• _Problem to solve_
Beginning with the first line, please repeat the entries exactly and end on the line that contains "sublist; the leaf".
[Records for this exercise]
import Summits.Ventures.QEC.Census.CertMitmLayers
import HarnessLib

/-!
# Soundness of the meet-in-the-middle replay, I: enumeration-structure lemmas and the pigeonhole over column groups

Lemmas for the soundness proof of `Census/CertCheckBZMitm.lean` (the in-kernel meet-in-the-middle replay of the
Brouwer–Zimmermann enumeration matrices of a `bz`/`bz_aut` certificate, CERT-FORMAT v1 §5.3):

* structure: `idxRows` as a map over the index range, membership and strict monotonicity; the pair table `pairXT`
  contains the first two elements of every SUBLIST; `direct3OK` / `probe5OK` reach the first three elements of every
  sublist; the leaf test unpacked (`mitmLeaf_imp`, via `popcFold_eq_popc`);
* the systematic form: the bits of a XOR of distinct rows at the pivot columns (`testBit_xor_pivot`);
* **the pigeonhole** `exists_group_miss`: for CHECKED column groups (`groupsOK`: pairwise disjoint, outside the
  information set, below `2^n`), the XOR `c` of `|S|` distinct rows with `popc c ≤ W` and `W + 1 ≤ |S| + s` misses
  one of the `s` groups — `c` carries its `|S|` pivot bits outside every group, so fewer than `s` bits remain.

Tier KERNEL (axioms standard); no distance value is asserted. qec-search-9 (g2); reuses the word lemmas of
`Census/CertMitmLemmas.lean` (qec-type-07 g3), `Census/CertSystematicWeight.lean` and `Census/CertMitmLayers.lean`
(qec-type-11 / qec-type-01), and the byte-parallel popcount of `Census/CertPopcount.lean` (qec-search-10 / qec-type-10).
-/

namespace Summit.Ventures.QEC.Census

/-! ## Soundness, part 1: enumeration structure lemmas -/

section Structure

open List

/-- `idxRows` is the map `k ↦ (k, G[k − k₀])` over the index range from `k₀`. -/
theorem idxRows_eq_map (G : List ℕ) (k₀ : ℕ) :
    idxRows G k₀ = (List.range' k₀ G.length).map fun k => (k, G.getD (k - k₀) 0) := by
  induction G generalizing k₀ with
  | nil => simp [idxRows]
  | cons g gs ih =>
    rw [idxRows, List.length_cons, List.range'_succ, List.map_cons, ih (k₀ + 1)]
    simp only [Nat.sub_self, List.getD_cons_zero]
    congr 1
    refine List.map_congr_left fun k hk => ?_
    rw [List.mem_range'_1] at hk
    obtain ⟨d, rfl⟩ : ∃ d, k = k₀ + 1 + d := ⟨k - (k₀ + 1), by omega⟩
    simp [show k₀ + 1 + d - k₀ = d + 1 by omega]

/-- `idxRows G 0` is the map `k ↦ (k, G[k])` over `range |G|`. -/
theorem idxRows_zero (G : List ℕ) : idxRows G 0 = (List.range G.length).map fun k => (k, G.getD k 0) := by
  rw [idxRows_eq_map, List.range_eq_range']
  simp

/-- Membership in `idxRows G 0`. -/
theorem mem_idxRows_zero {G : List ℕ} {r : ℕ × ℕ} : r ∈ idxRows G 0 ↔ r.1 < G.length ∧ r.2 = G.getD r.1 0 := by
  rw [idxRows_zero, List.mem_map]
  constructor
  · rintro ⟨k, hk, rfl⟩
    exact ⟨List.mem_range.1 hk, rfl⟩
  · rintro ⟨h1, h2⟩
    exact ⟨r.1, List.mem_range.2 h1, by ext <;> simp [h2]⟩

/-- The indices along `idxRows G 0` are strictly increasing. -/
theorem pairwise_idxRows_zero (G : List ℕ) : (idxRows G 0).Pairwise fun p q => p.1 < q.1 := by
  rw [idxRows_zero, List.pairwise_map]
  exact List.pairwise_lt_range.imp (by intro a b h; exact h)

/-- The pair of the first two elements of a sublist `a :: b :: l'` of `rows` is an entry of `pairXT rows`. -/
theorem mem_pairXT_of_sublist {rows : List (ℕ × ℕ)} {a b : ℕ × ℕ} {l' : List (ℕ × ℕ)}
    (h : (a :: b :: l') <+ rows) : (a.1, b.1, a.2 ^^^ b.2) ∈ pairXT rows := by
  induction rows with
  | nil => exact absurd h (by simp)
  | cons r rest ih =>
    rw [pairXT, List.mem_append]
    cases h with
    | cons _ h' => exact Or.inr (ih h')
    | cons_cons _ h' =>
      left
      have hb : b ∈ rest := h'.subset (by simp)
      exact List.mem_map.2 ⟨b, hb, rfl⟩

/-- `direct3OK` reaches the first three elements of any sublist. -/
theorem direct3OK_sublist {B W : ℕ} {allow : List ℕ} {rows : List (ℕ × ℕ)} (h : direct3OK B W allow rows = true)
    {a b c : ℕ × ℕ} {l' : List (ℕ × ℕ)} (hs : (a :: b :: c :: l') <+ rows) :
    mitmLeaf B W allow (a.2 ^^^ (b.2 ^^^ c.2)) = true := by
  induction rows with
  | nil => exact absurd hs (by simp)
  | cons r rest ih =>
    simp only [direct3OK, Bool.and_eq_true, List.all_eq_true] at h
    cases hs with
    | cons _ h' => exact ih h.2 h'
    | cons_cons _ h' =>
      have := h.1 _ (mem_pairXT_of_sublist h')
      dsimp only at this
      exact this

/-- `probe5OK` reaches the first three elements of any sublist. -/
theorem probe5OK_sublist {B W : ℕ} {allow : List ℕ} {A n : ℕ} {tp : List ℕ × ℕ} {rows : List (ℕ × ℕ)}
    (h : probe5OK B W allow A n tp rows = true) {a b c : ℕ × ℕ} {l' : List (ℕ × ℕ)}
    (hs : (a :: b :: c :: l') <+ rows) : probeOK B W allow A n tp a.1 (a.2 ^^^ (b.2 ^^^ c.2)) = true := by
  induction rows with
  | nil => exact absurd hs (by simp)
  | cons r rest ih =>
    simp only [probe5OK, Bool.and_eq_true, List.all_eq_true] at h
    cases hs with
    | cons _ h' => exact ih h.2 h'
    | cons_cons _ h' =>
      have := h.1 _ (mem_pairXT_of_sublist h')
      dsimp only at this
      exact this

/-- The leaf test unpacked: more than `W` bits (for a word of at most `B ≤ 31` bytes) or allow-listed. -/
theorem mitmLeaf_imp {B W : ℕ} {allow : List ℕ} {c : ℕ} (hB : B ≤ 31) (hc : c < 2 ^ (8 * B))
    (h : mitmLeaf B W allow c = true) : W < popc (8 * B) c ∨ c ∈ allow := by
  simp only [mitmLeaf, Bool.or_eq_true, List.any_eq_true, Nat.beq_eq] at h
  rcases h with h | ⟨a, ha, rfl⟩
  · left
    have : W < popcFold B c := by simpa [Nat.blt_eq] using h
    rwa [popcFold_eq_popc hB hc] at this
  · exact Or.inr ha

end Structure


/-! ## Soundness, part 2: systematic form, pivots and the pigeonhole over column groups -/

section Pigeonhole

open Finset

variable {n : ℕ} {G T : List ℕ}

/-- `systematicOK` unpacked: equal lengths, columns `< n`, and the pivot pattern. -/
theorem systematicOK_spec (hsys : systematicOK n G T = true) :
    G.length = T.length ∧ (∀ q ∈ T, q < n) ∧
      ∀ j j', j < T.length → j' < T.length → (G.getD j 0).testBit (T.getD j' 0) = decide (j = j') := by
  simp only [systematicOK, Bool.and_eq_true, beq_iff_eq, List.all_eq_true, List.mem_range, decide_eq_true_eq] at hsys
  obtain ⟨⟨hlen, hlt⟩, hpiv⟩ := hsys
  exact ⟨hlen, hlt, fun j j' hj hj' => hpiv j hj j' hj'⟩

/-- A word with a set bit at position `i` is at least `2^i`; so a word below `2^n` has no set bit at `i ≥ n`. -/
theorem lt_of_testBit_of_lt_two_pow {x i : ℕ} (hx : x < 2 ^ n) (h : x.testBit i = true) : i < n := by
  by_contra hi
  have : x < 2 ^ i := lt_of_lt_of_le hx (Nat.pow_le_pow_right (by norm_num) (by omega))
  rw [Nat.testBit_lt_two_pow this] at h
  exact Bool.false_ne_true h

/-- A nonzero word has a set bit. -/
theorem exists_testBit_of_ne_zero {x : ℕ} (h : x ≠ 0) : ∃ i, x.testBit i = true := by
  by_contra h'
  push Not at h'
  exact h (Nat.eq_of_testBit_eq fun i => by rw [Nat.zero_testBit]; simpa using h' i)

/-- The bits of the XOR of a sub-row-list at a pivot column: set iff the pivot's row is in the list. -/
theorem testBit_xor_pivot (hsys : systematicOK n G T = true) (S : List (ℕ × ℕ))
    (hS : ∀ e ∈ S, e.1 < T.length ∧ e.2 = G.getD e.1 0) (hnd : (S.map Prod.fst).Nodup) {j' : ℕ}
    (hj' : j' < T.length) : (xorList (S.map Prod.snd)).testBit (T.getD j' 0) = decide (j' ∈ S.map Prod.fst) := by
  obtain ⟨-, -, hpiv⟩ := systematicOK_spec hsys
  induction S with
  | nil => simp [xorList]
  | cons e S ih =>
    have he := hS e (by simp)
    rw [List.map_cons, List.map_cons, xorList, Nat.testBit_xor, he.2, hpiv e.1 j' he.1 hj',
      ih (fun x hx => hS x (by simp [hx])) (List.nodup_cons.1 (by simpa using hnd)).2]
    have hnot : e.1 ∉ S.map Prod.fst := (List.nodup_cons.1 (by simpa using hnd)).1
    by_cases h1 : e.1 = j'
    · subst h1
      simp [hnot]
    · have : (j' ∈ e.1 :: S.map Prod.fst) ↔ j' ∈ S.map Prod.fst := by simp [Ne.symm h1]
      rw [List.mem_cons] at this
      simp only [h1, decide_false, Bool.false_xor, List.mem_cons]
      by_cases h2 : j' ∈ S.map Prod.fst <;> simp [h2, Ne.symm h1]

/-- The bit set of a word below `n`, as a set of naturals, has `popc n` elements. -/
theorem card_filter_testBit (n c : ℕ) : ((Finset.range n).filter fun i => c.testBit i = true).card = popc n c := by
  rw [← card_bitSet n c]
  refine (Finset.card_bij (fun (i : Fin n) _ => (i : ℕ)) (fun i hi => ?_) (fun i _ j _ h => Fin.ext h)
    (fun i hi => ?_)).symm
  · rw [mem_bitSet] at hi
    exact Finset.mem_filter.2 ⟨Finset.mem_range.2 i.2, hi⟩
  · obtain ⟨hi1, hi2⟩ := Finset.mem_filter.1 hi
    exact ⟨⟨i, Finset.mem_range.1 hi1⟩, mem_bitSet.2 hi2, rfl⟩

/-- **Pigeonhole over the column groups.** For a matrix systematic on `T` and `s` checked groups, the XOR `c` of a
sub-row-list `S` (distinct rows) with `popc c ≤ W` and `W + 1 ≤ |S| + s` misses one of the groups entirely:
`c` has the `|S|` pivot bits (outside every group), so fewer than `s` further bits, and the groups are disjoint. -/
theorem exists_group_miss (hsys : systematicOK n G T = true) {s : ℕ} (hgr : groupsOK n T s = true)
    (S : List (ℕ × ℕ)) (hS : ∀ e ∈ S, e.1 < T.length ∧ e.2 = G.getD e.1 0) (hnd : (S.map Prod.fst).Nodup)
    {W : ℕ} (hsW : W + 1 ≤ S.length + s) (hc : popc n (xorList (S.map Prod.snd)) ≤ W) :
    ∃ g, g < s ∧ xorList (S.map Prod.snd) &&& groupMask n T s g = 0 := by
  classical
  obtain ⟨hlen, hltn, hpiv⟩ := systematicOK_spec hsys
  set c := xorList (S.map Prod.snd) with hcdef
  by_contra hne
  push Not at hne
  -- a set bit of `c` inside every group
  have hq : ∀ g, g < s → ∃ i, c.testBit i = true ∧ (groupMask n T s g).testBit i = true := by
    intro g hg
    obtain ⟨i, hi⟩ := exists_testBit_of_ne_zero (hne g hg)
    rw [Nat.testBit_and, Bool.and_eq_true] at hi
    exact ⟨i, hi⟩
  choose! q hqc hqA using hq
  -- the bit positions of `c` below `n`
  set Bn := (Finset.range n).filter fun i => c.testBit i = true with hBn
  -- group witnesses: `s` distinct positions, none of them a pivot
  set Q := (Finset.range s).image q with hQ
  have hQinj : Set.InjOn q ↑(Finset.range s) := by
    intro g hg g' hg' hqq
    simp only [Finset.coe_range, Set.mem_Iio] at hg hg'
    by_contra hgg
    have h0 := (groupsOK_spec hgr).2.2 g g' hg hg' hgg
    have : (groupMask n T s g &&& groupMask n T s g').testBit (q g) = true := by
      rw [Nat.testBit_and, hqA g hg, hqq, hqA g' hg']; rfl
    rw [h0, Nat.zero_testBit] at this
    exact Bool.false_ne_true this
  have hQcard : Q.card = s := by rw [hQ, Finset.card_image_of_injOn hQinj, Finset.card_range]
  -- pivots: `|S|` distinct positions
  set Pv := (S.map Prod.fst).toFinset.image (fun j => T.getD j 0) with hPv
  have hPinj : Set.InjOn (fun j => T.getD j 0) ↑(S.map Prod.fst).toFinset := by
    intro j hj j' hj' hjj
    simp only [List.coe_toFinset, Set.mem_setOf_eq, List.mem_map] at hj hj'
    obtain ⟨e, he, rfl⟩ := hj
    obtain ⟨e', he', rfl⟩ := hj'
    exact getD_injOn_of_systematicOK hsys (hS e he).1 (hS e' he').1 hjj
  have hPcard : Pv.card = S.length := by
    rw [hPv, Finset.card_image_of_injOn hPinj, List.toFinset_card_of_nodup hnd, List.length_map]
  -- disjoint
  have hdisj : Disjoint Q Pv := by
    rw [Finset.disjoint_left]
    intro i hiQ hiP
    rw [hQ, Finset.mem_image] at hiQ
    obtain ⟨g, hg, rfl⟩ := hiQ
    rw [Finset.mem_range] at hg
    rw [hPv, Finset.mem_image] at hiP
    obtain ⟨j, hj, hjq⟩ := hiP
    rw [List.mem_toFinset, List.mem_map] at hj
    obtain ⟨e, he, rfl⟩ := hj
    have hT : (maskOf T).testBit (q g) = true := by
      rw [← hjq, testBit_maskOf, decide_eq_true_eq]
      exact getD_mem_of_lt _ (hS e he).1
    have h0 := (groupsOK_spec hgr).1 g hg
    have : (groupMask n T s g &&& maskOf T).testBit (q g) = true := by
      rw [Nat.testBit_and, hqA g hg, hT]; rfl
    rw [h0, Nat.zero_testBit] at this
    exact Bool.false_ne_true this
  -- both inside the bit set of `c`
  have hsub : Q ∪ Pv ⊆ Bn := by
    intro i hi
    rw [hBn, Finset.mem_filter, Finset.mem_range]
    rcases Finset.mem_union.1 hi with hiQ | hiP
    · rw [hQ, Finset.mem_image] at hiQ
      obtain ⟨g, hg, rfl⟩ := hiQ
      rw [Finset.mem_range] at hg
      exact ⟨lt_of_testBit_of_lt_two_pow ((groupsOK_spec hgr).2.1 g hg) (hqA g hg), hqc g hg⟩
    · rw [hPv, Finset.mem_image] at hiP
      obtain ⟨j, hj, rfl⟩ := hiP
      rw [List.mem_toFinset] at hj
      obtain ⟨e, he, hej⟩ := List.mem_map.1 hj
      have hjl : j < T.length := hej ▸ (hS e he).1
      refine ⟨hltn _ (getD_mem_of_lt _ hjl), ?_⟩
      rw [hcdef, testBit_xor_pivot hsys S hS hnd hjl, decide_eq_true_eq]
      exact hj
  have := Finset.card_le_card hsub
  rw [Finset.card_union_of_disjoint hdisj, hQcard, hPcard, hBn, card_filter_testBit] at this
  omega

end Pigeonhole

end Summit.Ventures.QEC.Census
[/Records for this exercise]
• _Output of the exercise_
import Summits.Ventures.QEC.Census.CertMitmLayers
import HarnessLib

/-!
# Soundness of the meet-in-the-middle replay, I: enumeration-structure lemmas and the pigeonhole over column groups

Lemmas for the soundness proof of `Census/CertCheckBZMitm.lean` (the in-kernel meet-in-the-middle replay of the
Brouwer–Zimmermann enumeration matrices of a `bz`/`bz_aut` certificate, CERT-FORMAT v1 §5.3):

* structure: `idxRows` as a map over the index range, membership and strict monotonicity; the pair table `pairXT`
  contains the first two elements of every SUBLIST; `direct3OK` / `probe5OK` reach the first three elements of every
  sublist; the leaf test unpacked (`mitmLeaf_imp`, via `popcFold_eq_popc`);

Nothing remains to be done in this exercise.